*[115BBF Tax on income from patent
(1) Where the total income of an eligible assessee includes any income by way of royalty in respect of a patent developed and registered in India, the income-tax payable shall be the aggregate of—
(a) the amount of income-tax calculated on the income by way of royalty in respect of the patent at the rate of ten per cent.; and
(b) the amount of income-tax with which the assessee would have been chargeable had his total income been reduced by the income referred to in clause (a).
(2) Notwithstanding anything contained in this Act, no deduction in respect of any expenditure or allowance shall be allowed to the eligible assessee under any provision of this Act in computing his income referred to in clause (a) of sub-section (1).
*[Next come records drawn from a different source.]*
import Mathlib
import Summits.Ventures.PercRepro.TriangleCapRegularCell

/-!
# PercRepro — THE CYCLIC BLOCK WITNESS: EVERY ROW-SIZE MULTISET OF THE REGULAR CELL IS REALISED
(p3, gen 54; part 288)

In the regular cell (`ℓ ≤ D` non-neighbours, every off-degree `≤ D`, `t = ℓ D`) the band value is
`bottom + ½ Σ_{rows} k (ℓ − k)` (part 287).  Conversely EVERY multiset of row sizes `1 ≤ k_m ≤ ℓ`, `m < N`, with
`Σ k_m = ℓ D` is realised: THE CYCLIC BLOCK WITNESS takes the left ends round robin `1, 2, …, ℓ, 1, 2, …` (every
residue class has exactly `D` indices, so every non-neighbour has off-degree `D`) and lets the `m`-th block of
`k_m` consecutive indices share the leaf `ℓ + 1 + m` (consecutive indices have distinct residues: the rows are
sets).  `blockSum k m = Σ_{m' < m} k_{m'}`, `blockIdx k N i = #{m < N : blockSum k (m+1) ≤ i}` is the block of `i`
(`blockSum_blockIdx_le`, `lt_blockSum_blockIdx_succ`, `blockIdx_eq`), the class of the leaf `ℓ + 1 + m` is the
interval `[blockSum m, blockSum (m+1))` of size `k_m` (`cls_rfMulti`), `coll = Σ_m k_m (k_m − 1)` (`coll_rfMulti`),
and two indices of one block with the same residue coincide (`eq_of_block_mod`).  THE WITNESS
(`regularMultiWitness`, `1 ≤ ℓ ≤ D`, `2 ℓ D ≤ s`): a triangle-free graph on `ℓ + 1 + (s − ℓ D)` vertices with `s`
edges, a vertex `w` of degree `s − ℓ D`, every off-degree `≤ D`, a non-neighbour of off-degree `D`, and the band
value `2 j = t (t − 1) − (ℓ D (D − 1) + Σ_{m < N} k_m (k_m − 1))`.  Part 289 turns it into the regular cell as a
set.  Axioms: standard.
-/

namespace PercRepro

namespace TriangleCap

namespace C047

open Finset

/-- The partial sums of the block sizes. -/
def blockSum (k : ℕ → ℕ) (m : ℕ) : ℕ := ∑ m' ∈ range m, k m'

/-- The block of the index `i`: the number of blocks ending at or before `i`. -/
def blockIdx (k : ℕ → ℕ) (N i : ℕ) : ℕ := ((range N).filter (fun m => blockSum k (m + 1) ≤ i)).card

/-- The right ends of the cyclic block witness: the `m`-th block shares the leaf `ℓ + 1 + m`. -/
def rfMulti (ℓ : ℕ) (k : ℕ → ℕ) (N i : ℕ) : ℕ := ℓ + 1 + blockIdx k N i

/-- `blockSum k 0 = 0`. -/
theorem blockSum_zero (k : ℕ → ℕ) : blockSum k 0 = 0 := by
  unfold blockSum
  simp

/-- `blockSum k (m + 1) = blockSum k m + k m`. -/
theorem blockSum_succ (k : ℕ → ℕ) (m : ℕ) : blockSum k (m + 1) = blockSum k m + k m := by
  unfold blockSum
  rw [sum_range_succ]

/-- The partial sums are monotone. -/
theorem blockSum_mono (k : ℕ → ℕ) {m m' : ℕ} (h : m ≤ m') : blockSum k m ≤ blockSum k m' := by
  unfold blockSum
  exact sum_le_sum_of_subset (range_subset_range.mpr h)

/-- The partial sums are strictly monotone on the blocks of positive size. -/
theorem blockSum_lt_succ (k : ℕ → ℕ) (m : ℕ) (hk : 1 ≤ k m) : blockSum k m < blockSum k (m + 1) := by
  rw [blockSum_succ]
  omega

/-- `N ≤ blockSum k N` when every block is nonempty. -/
theorem le_blockSum (k : ℕ → ℕ) (N : ℕ) (hk : ∀ m, m < N → 1 ≤ k m) : N ≤ blockSum k N := by
  unfold blockSum
  have : ∑ _m ∈ range N, 1 ≤ ∑ m ∈ range N, k m := sum_le_sum (fun m hm => hk m (mem_range.mp hm))
  rw [sum_const, card_range, smul_eq_mul, mul_one] at this
  exact this

/-- The block of `i` starts at or before `i`: `blockSum k (blockIdx k N i) ≤ i`. -/
theorem blockSum_blockIdx_le (k : ℕ → ℕ) (N i : ℕ) : blockSum k (blockIdx k N i) ≤ i := by
  unfold blockIdx
  set F := (range N).filter (fun m => blockSum k (m + 1) ≤ i) with hF
  rcases F.eq_empty_or_nonempty with hFe | hFne
  · rw [hFe, card_empty, blockSum_zero]
    exact Nat.zero_le i
  · have hmax := F.max'_mem hFne
    have hmax2 : blockSum k (F.max' hFne + 1) ≤ i := (mem_filter.mp hmax).2
    have hsub : F ⊆ range (F.max' hFne + 1) := by
      intro m hm
      rw [mem_range]
      have := F.le_max' m hm
      omega
    have hcard := card_le_card hsub
    rw [card_range] at hcard
    exact le_trans (blockSum_mono k hcard) hmax2

/-- The block of `i` ends after `i`: `i < blockSum k (blockIdx k N i + 1)` when `i < blockSum k N`. -/
theorem lt_blockSum_blockIdx_succ (k : ℕ → ℕ) (N i : ℕ) (hi : i < blockSum k N) :
    i < blockSum k (blockIdx k N i + 1) := by
  unfold blockIdx
  set F := (range N).filter (fun m => blockSum k (m + 1) ≤ i) with hF
  by_contra hcon
  have hcon' : blockSum k (F.card + 1) ≤ i := Nat.le_of_not_lt hcon
  obtain ⟨N', rfl⟩ : ∃ N', N = N' + 1 := by
    rcases Nat.eq_zero_or_pos N with rfl | h
    · rw [blockSum_zero] at hi
      omega
    · exact ⟨N - 1, by omega⟩
  have hcN : F.card < N' + 1 := by
    have hsub : F ⊆ range (N' + 1) := filter_subset _ _
    have hne : F ≠ range (N' + 1) := by
      intro heq
      have hmem : N' ∈ F := by
        rw [heq, mem_range]
        omega
      have := (mem_filter.mp hmem).2
      omega
    have := card_lt_card (Finset.ssubset_iff_subset_ne.mpr ⟨hsub, hne⟩)
    rw [card_range] at this
    exact this
  have hsub : range (F.card + 1) ⊆ F := by
    intro m hm
    rw [mem_range] at hm
    exact mem_filter.mpr ⟨mem_range.mpr (by omega),
      le_trans (blockSum_mono k (by omega : m + 1 ≤ F.card + 1)) hcon'⟩
  have := card_le_card hsub
  rw [card_range] at this
  omega

/-- The block index is below `N` for `i < blockSum k N`. -/
theorem blockIdx_lt (k : ℕ → ℕ) (N i : ℕ) (hi : i < blockSum k N) : blockIdx k N i < N := by
  by_contra h
  have h' : N ≤ blockIdx k N i := Nat.le_of_not_lt h
  have := blockSum_blockIdx_le k N i
  have := blockSum_mono k h'
  omega

/-- The block of `i` is determined by its interval. -/
theorem blockIdx_eq (k : ℕ → ℕ) (N i m : ℕ) (hm : m < N)
    (h1 : blockSum k m ≤ i) (h2 : i < blockSum k (m + 1)) : blockIdx k N i = m := by
  have hiN : i < blockSum k N := lt_of_lt_of_le h2 (blockSum_mono k hm)
  have hc1 := blockSum_blockIdx_le k N i
  have hc2 := lt_blockSum_blockIdx_succ k N i hiN
  rcases lt_trichotomy (blockIdx k N i) m with hlt | heq | hgt
  · have := blockSum_mono k (show blockIdx k N i + 1 ≤ m by omega)
    omega
  · exact heq
  · have := blockSum_mono k (show m + 1 ≤ blockIdx k N i by omega)
    omega

/-- The class of the leaf `ℓ + 1 + m` (`m < N`) is the `m`-th block: `k m` pairs. -/
theorem cls_rfMulti (ℓ : ℕ) (k : ℕ → ℕ) (N m : ℕ) (hm : m < N) :
    ((range (blockSum k N)).filter (fun i => rfMulti ℓ k N i = ℓ + 1 + m)).card = k m := by
  have hset : (range (blockSum k N)).filter (fun i => rfMulti ℓ k N i = ℓ + 1 + m) =
      Ico (blockSum k m) (blockSum k (m + 1)) := by
    ext i
    simp only [mem_filter, mem_range, mem_Ico]
    unfold rfMulti
    constructor
    · rintro ⟨hi, hv⟩
      have hb : blockIdx k N i = m := by omega
      have hc1 := blockSum_blockIdx_le k N i
      have hc2 := lt_blockSum_blockIdx_succ k N i hi
      rw [hb] at hc1 hc2
      exact ⟨hc1, hc2⟩
    · rintro ⟨h1, h2⟩
      have hiN : i < blockSum k N := lt_of_lt_of_le h2 (blockSum_mono k hm)
      refine ⟨hiN, ?_⟩
      rw [blockIdx_eq k N i m hm h1 h2]
  rw [hset, Nat.card_Ico, blockSum_succ, Nat.add_sub_cancel_left]

/-- The bounds of `rfMulti`: `ℓ + 1 ≤ rfMulti i < ℓ + 1 + N` for `i < blockSum k N`. -/
theorem rfMulti_bounds (ℓ : ℕ) (k : ℕ → ℕ) (N i : ℕ) (hi : i < blockSum k N) :
    ℓ + 1 ≤ rfMulti ℓ k N i ∧ rfMulti ℓ k N i < ℓ + 1 + N := by
  unfold rfMulti
  have := blockIdx_lt k N i hi
  omega

/-- The collision count of the cyclic block witness: `Σ_{m < N} k m (k m − 1)`. -/
theorem coll_rfMulti (ℓ : ℕ) (k : ℕ → ℕ) (N : ℕ) :
    coll (blockSum k N) (rfMulti ℓ k N) = ∑ m ∈ range N, k m * (k m - 1) := by
  rw [coll_eq_sum_cls (blockSum k N) (rfMulti ℓ k N) ((range N).image (fun m => ℓ + 1 + m)) (fun i hi => by
    rw [mem_image]
    have := rfMulti_bounds ℓ k N i hi
    exact ⟨rfMulti ℓ k N i - (ℓ + 1), mem_range.mpr (by omega), by omega⟩)]
  rw [sum_image (fun m _ m' _ h => by omega)]
  apply sum_congr rfl
  intro m hm
  unfold cls
  rw [cls_rfMulti ℓ k N m (mem_range.mp hm)]

/-- Two indices of one block with the same residue mod `ℓ` coincide (a block has at most `ℓ` indices). -/
theorem eq_of_block_mod (ℓ : ℕ) (k : ℕ → ℕ) (N i i' : ℕ) (_hℓ : 0 < ℓ)
    (hkℓ : ∀ m, m < N → k m ≤ ℓ) (hi : i < blockSum k N) (hi' : i' < blockSum k N)
    (hb : blockIdx k N i = blockIdx k N i') (hmod : i % ℓ = i' % ℓ) : i = i' := by
  have h1 := blockSum_blockIdx_le k N i
  have h2 := lt_blockSum_blockIdx_succ k N i hi
  have h3 := blockSum_blockIdx_le k N i'
  have h4 := lt_blockSum_blockIdx_succ k N i' hi'
  have hN := blockIdx_lt k N i hi
  rw [blockSum_succ] at h2 h4
  rw [hb] at h1 h2
  have hkm := hkℓ _ hN
  rw [hb] at hkm
  -- `|i − i'| < ℓ` and `i ≡ i' (mod ℓ)`
  have e1 := Nat.div_add_mod i ℓ
  have e2 := Nat.div_add_mod i' ℓ
  obtain ⟨q, hq⟩ : ∃ q, i / ℓ = q := ⟨_, rfl⟩
  obtain ⟨q', hq'⟩ : ∃ q', i' / ℓ = q' := ⟨_, rfl⟩
  obtain ⟨r, hr⟩ : ∃ r, i % ℓ = r := ⟨_, rfl⟩
  rw [hq, hr] at e1
  rw [hq', ← hmod, hr] at e2
  have hqq : q = q' := by
    rcases lt_trichotomy q q' with hlt | heq | hgt
    · have : ℓ * (q + 1) ≤ ℓ * q' := Nat.mul_le_mul_left ℓ hlt
      rw [Nat.mul_succ] at this
      omega
    · exact heq
    · have : ℓ * (q' + 1) ≤ ℓ * q := Nat.mul_le_mul_left ℓ hgt
      rw [Nat.mul_succ] at this
      omega
  subst hqq
  omega

/-- The ends of the cyclic block witness are good. -/
theorem goodEnds_multi (s ℓ D : ℕ) (k : ℕ → ℕ) (N : ℕ) (hℓ : 1 ≤ ℓ) (hk : ∀ m, m < N → 1 ≤ k m)
    (hkℓ : ∀ m, m < N → k m ≤ ℓ) (hsum : blockSum k N = ℓ * D) (hs : 2 * (ℓ * D) ≤ s) :
    GoodEnds (ℓ + 1 + (s - ℓ * D)) (ℓ + 1) (ℓ * D) (lfRR ℓ 0) (rfMulti ℓ k N) := by
  refine ⟨fun i _ => ?_, fun i hi => ?_, fun i i' hi hi' h1 h2 => ?_⟩
  · have := lfRR_bounds ℓ 0 i hℓ
    omega
  · rw [← hsum] at hi
    have := rfMulti_bounds ℓ k N i hi
    have hN := le_blockSum k N hk
    omega
  · unfold lfRR at h1
    rw [if_neg (by omega), if_neg (by omega)] at h1
    unfold rfMulti at h2
    rw [← hsum] at hi hi'
    exact eq_of_block_mod ℓ k N i i' (by omega) hkℓ hi hi' (by omega) (by omega)

/-- **THE CYCLIC BLOCK WITNESS:** for `1 ≤ ℓ ≤ D`, row sizes `1 ≤ k m ≤ ℓ` (`m < N`) with `Σ k m = ℓ D`, and
`2 (ℓ D) ≤ s`, a triangle-free graph on `ℓ + 1 + (s − ℓ D)` vertices with `s` edges, a vertex `w` of degree
`s − ℓ D`, every off-degree `≤ D`, a non-neighbour of off-degree `D`, and the band value
`2 j = t (t − 1) − (ℓ D (D − 1) + Σ_{m < N} k m (k m − 1))`, `t = ℓ D`. -/
theorem regularMultiWitness (s ℓ D : ℕ) (k : ℕ → ℕ) (N : ℕ) (hℓ : 1 ≤ ℓ) (hℓD : ℓ ≤ D)
    (hk : ∀ m, m < N → 1 ≤ k m) (hkℓ : ∀ m, m < N → k m ≤ ℓ) (hsum : ∑ m ∈ range N, k m = ℓ * D)
    (hs : 2 * (ℓ * D) ≤ s) :
    ∃ (H : SimpleGraph (Fin (ℓ + 1 + (s - ℓ * D)))) (_ : DecidableRel H.Adj), H.CliqueFree 3 ∧
      H.edgeFinset.card = s ∧ ∃ w, deg H w + ℓ * D = s ∧ (∀ v, offDeg H w v ≤ D) ∧
        (∃ x, ¬ H.Adj w x ∧ offDeg H w x = D) ∧
        ∑ v, deg H v * deg H v + 2 * (ℓ * D * (s - ℓ * D - 1)) +
          (ℓ * D * (ℓ * D - 1) - (ℓ * (D * (D - 1)) + ∑ m ∈ range N, k m * (k m - 1))) = s * (s + 1) := by
  have hbs : blockSum k N = ℓ * D := hsum
  set n := ℓ + 1 + (s - ℓ * D) with hn
  have hn0 : 0 < n := by omega
  have hD1 : 1 ≤ D := by omega
  have ht0 : 0 < ℓ * D := Nat.mul_pos (by omega) (by omega)
  have hN : N ≤ ℓ * D := by
    have := le_blockSum k N hk
    omega
  have hg := goodEnds_multi s ℓ D k N hℓ hk hkℓ hbs hs
  have hval := genWitness_missing_value n (ℓ + 1) s (ℓ * D) hn0 (lfRR ℓ 0) (rfMulti ℓ k N) hg (by omega)
    (by omega) (by omega) (by omega)
  have hatt : ((range (ℓ * D)).filter (fun i => rfMulti ℓ k N i < ℓ + 1 + (s - ℓ * D))).card = ℓ * D := by
    rw [filter_true_of_mem (fun i hi => by
      rw [mem_range, ← hbs] at hi
      have := rfMulti_bounds ℓ k N i hi
      omega), card_range]
  have hcl : coll (ℓ * D) (lfRR ℓ 0) = ℓ * (D * (D - 1)) := by
    rw [coll_lfRR_zero ℓ (ℓ * D) (by omega), Nat.mul_div_cancel_left D (by omega), Nat.mul_mod_right,
      zero_mul, mul_zero, add_zero]
  have hcr : coll (ℓ * D) (rfMulti ℓ k N) = ∑ m ∈ range N, k m * (k m - 1) := by
    rw [← hbs]
    exact coll_rfMulti ℓ k N
  rw [hatt, hcl, hcr, Nat.sub_self, mul_zero, zero_add] at hval
  refine ⟨_, inferInstance, cliqueFree_of_bipSub _ _ (bipSub_missingGraph _ _),
    card_edges_missingGraph_genWitness n (ℓ + 1) s (ℓ * D) hn0 (lfRR ℓ 0) (rfMulti ℓ k N) hg (by omega)
      (by omega) (by omega), fin' n hn0 0, ?_, ?_, ?_, hval⟩
  · rw [deg_missingGraph_genWitness_zero n (ℓ + 1) s (ℓ * D) hn0 (lfRR ℓ 0) (rfMulti ℓ k N) hg (by omega)
      (by omega)]
    omega
  · intro v
    have hv : v = fin' n hn0 v.val := Fin.ext (by rw [fin'_val n hn0 v.val v.isLt])
    rw [hv]
    by_cases hva : v.val < ℓ + 1
    · rw [offDeg_genWitness_left n (ℓ + 1) s (ℓ * D) hn0 (lfRR ℓ 0) (rfMulti ℓ k N) hg (by omega) v.val hva,
        cls_lfRR_regular ℓ D v.val (by omega)]
      split_ifs <;> omega
    · rw [offDeg_genWitness_right n (ℓ + 1) s (ℓ * D) hn0 (lfRR ℓ 0) (rfMulti ℓ k N) hg (by omega) v.val
        (by omega) v.isLt]
      by_cases hvb : v.val < ℓ + 1 + N
      · obtain ⟨m, hm⟩ : ∃ m, v.val = ℓ + 1 + m := ⟨v.val - (ℓ + 1), by omega⟩
        have hmN : m < N := by omega
        rw [hm, ← hbs, cls_rfMulti ℓ k N m hmN]
        exact le_trans (hkℓ m hmN) hℓD
      · rw [card_eq_zero.mpr (filter_eq_empty_iff.mpr (fun i hi hv' => by
          rw [mem_range, ← hbs] at hi
          have := rfMulti_bounds ℓ k N i hi
          omega))]
        omega
  · refine ⟨fin' n hn0 1, not_adj_genWitness_one n (ℓ + 1) s (ℓ * D) hn0 (lfRR ℓ 0) (rfMulti ℓ k N) (by omega)
      (by omega), ?_⟩
    rw [offDeg_genWitness_left n (ℓ + 1) s (ℓ * D) hn0 (lfRR ℓ 0) (rfMulti ℓ k N) hg (by omega) 1 (by omega),
      cls_lfRR_regular ℓ D 1 (by omega), if_pos ⟨le_rfl, hℓ⟩]

end C047

end TriangleCap

end PercRepro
Explanation.—For the purposes of this section,—
(a) “developed” means the expenditure incurred by the assessee for any invention in respect of which patent is granted under the Patents Act, 1970 (herein referred to as the Patents Act);
(b) “eligible assessee” means a person resident in India and who is a patentee;
(c) “invention” shall have the meaning assigned to it in clause (j) of sub-section (1) of section 2 of the Patents Act;
(d) “lump sum” includes an advance payment on account of such royalties which is not returnable;
(e) “patent” shall have the meaning assigned to it in clause (m) of sub-section (1) of section 2 of the Patents Act;
(f) “patentee” means the person, being the true and first inventor of the invention, whose name is entered on the patent register as the patentee, in accordance with the Patents Act, and includes every such person, being the true and first inventor of the invention, where more than one person is registered as patentee under that Act in respect of that patent;
(g) “patented article” and “patented process” shall have the meanings respectively assigned to them in clause (o) of sub-section (1) of section 2 of the Patents Act;
(h) “royalty”, in respect of a patent, means consideration (including any lump sum consideration but excluding any consideration which would be the income of the recipient chargeable under the head “Capital gains” or consideration for sale of product manufactured with the use of patented process or the patented article for commercial use) for the—
(i) transfer of all or any rights (including the granting of a licence) in respect of a patent; or
(ii) imparting of any information concerning the working of, or the use of, a patent; or
(iii) use of any patent; or
(iv) rendering of any services in connection with the activities referred to in sub-clauses (i) to (iii);
(i) “true and first inventor” shall have the meaning assigned to it in clause (y) of sub-section (1) of section 2 of the Patents Act.]